How Making Paper by Hand and by Machine Impacts Its Characteristics

Cathleen Baker

A live-only Q&A session scheduled for Wednesday, 28 October, 12–1 p.m. ET, via Zoom.

Registration has closed; all seats are full.

Paper is a vital component of the descriptive bibliographical examination of books and other artifactual descriptions (e.g., those for maps and works of art). To understand the various characteristics of traditional Western paper made by hand and machine—for instance, marks made by the wire screens of hand moulds or machines, paper grain direction, and differences in felt and wire sides of paper—it is necessary to become familiar with how these papers are manufactured. This presentation covers the processes by which paper in the West was typically made by hand up to the end of the eighteenth century and by machine during the nineteenth century. It also covers the various ways that these characteristics can be seen in paper.

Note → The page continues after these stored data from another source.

/-- The same in the pairing (1.5) at point sources (r14's `h234φ` shape): `|⟨δ_{y,j}, C^{(0)}_{T_ε}(T_ε, B)δ_{y′,j′}⟩| ≤ N·c₁·ε^{−(d−2)}·e^{−δ₁|y−y′|}`,
`(c₁, δ₁)` of `ineq234_regular_torus_levelZero_uniform`. [cite: Balaban1982Higgs1, Prop. 2.3 (2.34) p.611; (2.23) p.610] -/
theorem pairing234_levelZero_regular (ha : 0 < a) (hmsq : 0 < msq) (hK : 0 < P.K) (hs : P.mesh 0 ≤ 1)
    (B : HiggsLattice.VecField P 0) {r : ℝ} (hr : 0 ≤ r)
    (hreg : ∀ (z : HiggsLattice.Site P 0) (μ' ν : Fin P.d), |B ⟨z.shift ν, μ'⟩ - B ⟨z, μ'⟩| ≤ r)
    (hθ : (P.L : ℝ) ^ 2 * P.d * (2 * P.d * P.L * (P.mesh 0 * |C.e|) * r) ^ 2 ≤ 1) {δ : ℝ} (hδ : 0 < δ)
    (y y' : HiggsLattice.Site P 0) (j j' : Fin N) :
    |siteInner (siteDelta y j)
        (condCov232 C Finset.univ B msq a 0 (Finset.univ : Finset (HiggsLattice.Site P 0)) (siteDelta y' j'))|
      ≤ (N : ℝ) * cSt (profile P N) (3 * (min a 4 / (P.L : ℝ) ^ 2) / 4)
            (a * ((P.L : ℝ) ^ 2)⁻¹ * Real.exp (δ * ((P.L : ℝ) - 1)) + (4 * P.d + msq) * Real.exp δ) δ
          * P.mesh 0 ^ (-((P.d : ℝ) - 2))
          * Real.exp (-(dSt (profile P N) (3 * (min a 4 / (P.L : ℝ) ^ 2) / 4)
              (a * ((P.L : ℝ) ^ 2)⁻¹ * Real.exp (δ * ((P.L : ℝ) - 1)) + (4 * P.d + msq) * Real.exp δ) δ
              * (HiggsLattice.Site.tdist y y' : ℝ))) := by
  set c := cSt (profile P N) (3 * (min a 4 / (P.L : ℝ) ^ 2) / 4)
    (a * ((P.L : ℝ) ^ 2)⁻¹ * Real.exp (δ * ((P.L : ℝ) - 1)) + (4 * P.d + msq) * Real.exp δ) δ with hc
  set ρ := dSt (profile P N) (3 * (min a 4 / (P.L : ℝ) ^ 2) / 4)
    (a * ((P.L : ℝ) ^ 2)⁻¹ * Real.exp (δ * ((P.L : ℝ) - 1)) + (4 * P.d + msq) * Real.exp δ) δ with hρ
  have hL0 : (0 : ℝ) < P.L := by exact_mod_cast (lt_of_lt_of_le Nat.zero_lt_one P.hL)
  have hγ : 0 < 3 * (min a 4 / (P.L : ℝ) ^ 2) / 4 := by
    have : 0 < min a 4 := lt_min ha (by norm_num)
    positivity
  have hc0 : 0 < c := cSt_pos _ _ _ hγ
  have hm : 0 < P.mesh 0 := P.mesh_pos 0
  have hmat : ∀ i i' : Ix N,
      |mat (condCov232 C Finset.univ B msq a 0 (Finset.univ : Finset (HiggsLattice.Site P 0))) (y, i) (y', i')|
        ≤ P.mesh 0 ^ 2 * c * Real.exp (-(ρ * (HiggsLattice.Site.tdist y y' : ℝ))) :=
    fun i i' => ineq234_regular_torus_levelZero_uniform C ha hmsq hK hs B hr hreg hθ hδ Finset.univ (p := (y, i)) (q := (y', i'))
      (Finset.mem_univ _) (Finset.mem_univ _)
  have h := abs_siteInner_siteDelta_le_of_mat _ y y' (by positivity) hmat j j'
  calc _ ≤ _ := h
    _ = (N : ℝ) * c * ((P.mesh 0 ^ P.d)⁻¹ * P.mesh 0 ^ 2) * Real.exp (-(ρ * (HiggsLattice.Site.tdist y y' : ℝ))) := by ring
    _ = _ := by rw [mesh_pow_inv_mul_sq]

Cathleen Baker is hosting a Q&A session on “Paper as Bibliographical Evidence: How Making Paper by Hand and by Machine Impacts Its Characteristics” primarily for applicants to G-75 “Paper as Bibliographical Evidence.” Before the Q&A session, everyone is expected to complete three readings that will be distributed as PDFs to the group: Introduction; Part 1: Handmade Paper; and Part 2: Machine-Made Paper. Participants are encouraged to submit questions to Cathy in advance of the Q&A.